Exercise brief:
Each line of the data below that includes the string "complete" must be copied.

** Opening Records supplied block **

import Summits.ValiantsHypothesis.ValiantsHypothesis.Theorems.LacunarySymmetroidMatrixDescartesCensusChamber736
import Summits.ValiantsHypothesis.ValiantsHypothesis.Theorems.LacunarySymmetroidMatrixDescartesCensusChamberSymmetry

/-!
# `MatrixDescartes` census — chamber 1052: complete door-A row as the MIRROR of chamber 736

HONEST FRAMING.  Object-search cell `pub-symmetroid`, door-A target `DoorA26 := PosRootLawAt 2 6 19`
(stmt-ValiantsHypothesis-19979; OPEN, typed, never asserted), crux `Theses.LacunarySymmetroid.MatrixDescartes`
(stmt-ValiantsHypothesis-18050).  Chamber 1052 of theory g6's table (smallest member `(0,11,21,25,30,43)`; words `DIIDDD` / `IDDIII`)
is the MIRROR of chamber 736 (`d ↦ d₅ − d_{5−i}`, pair-sum order reversed and letters relabelled `i ↦ 5 − i`): the landed complete row
`Census.doorA26_on_chamber736` transfers by `Census.chamberRow_mirror` (`x ↦ 1/x`, tree file …CensusChamberSymmetry) — no second certificate.
Nothing here bears on `V = 19`, on other chambers, on `DoorA26` as a whole (OPEN), on the crux, or on `VP ≠ VNP`.

[folklore] Bookkeeping (generated by the seat's `gen_mirror.py`); elementary.
-/

-- `Summit.ValiantsHypothesis.ValiantsHypothesis.…` repeats a component by the D-0017 layout
-- (single-conjunct summit), which the `dupNamespace` linter flags; the name is mandated.
set_option linter.dupNamespace false

namespace Summit.ValiantsHypothesis.ValiantsHypothesis.Theorems.LacunarySymmetroidMatrixDescartes.Census

/-- **DOOR-A ROW ON THE WHOLE CHAMBER 1052** (mirror of chamber 736): every exponent vector whose pair sums are ordered as in chamber 1052
(smallest member `(0,11,21,25,30,43)`) satisfies `ζ(2,6; d) ≤ 19`. [folklore] -/
theorem doorA26_on_chamber1052 (d : Fin 6 → ℕ)
    (hd : StrictMono ((fun p : Fin 6 × Fin 6 => d p.1 + d p.2) ∘
      ![(0, 0), (0, 1), (0, 2), (1, 1), (0, 3), (0, 4), (1, 2), (1, 3), (1, 4), (2, 2), (0, 5),
        (2, 3), (3, 3), (2, 4), (1, 5), (3, 4), (4, 4), (2, 5), (3, 5), (4, 5), (5, 5)])) :
    PosRootLawOn 2 6 19 d := by
  have hσ : (fun t : Fin 21 => (((![(0, 0), (0, 1), (0, 2), (0, 3), (1, 1), (1, 2), (0, 4), (1, 3), (2, 2), (2, 3), (0, 5),
        (3, 3), (1, 4), (2, 4), (3, 4), (1, 5), (2, 5), (4, 4), (3, 5), (4, 5), (5, 5)] : Fin 21 → Fin 6 × Fin 6) (Fin.rev t)).2.rev,
      ((![(0, 0), (0, 1), (0, 2), (0, 3), (1, 1), (1, 2), (0, 4), (1, 3), (2, 2), (2, 3), (0, 5),
        (3, 3), (1, 4), (2, 4), (3, 4), (1, 5), (2, 5), (4, 4), (3, 5), (4, 5), (5, 5)] : Fin 21 → Fin 6 × Fin 6) (Fin.rev t)).1.rev)) =
      (![(0, 0), (0, 1), (0, 2), (1, 1), (0, 3), (0, 4), (1, 2), (1, 3), (1, 4), (2, 2), (0, 5),
        (2, 3), (3, 3), (2, 4), (1, 5), (3, 4), (4, 4), (2, 5), (3, 5), (4, 5), (5, 5)] : Fin 21 → Fin 6 × Fin 6) := by
    funext t; fin_cases t <;> rfl
  refine chamberRow_mirror _ (fun d' hd' => doorA26_on_chamber736 d' hd') d ?_
  rw [hσ]; exact hd

/-- Non-vacuity: the smallest member of chamber 1052. [folklore] -/
example : PosRootLawOn 2 6 19 (![0, 11, 21, 25, 30, 43] : Fin 6 → ℕ) :=
  doorA26_on_chamber1052 _ (Fin.strictMono_iff_lt_succ.2 (by decide))

end Summit.ValiantsHypothesis.ValiantsHypothesis.Theorems.LacunarySymmetroidMatrixDescartes.Census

** Closing Records supplied block **

Reply:
# `MatrixDescartes` census — chamber 1052: complete door-A row as the MIRROR of chamber 736
is the MIRROR of chamber 736 (`d ↦ d₅ − d_{5−i}`, pair-sum order reversed and letters relabelled `i ↦ 5 − i`): the landed complete row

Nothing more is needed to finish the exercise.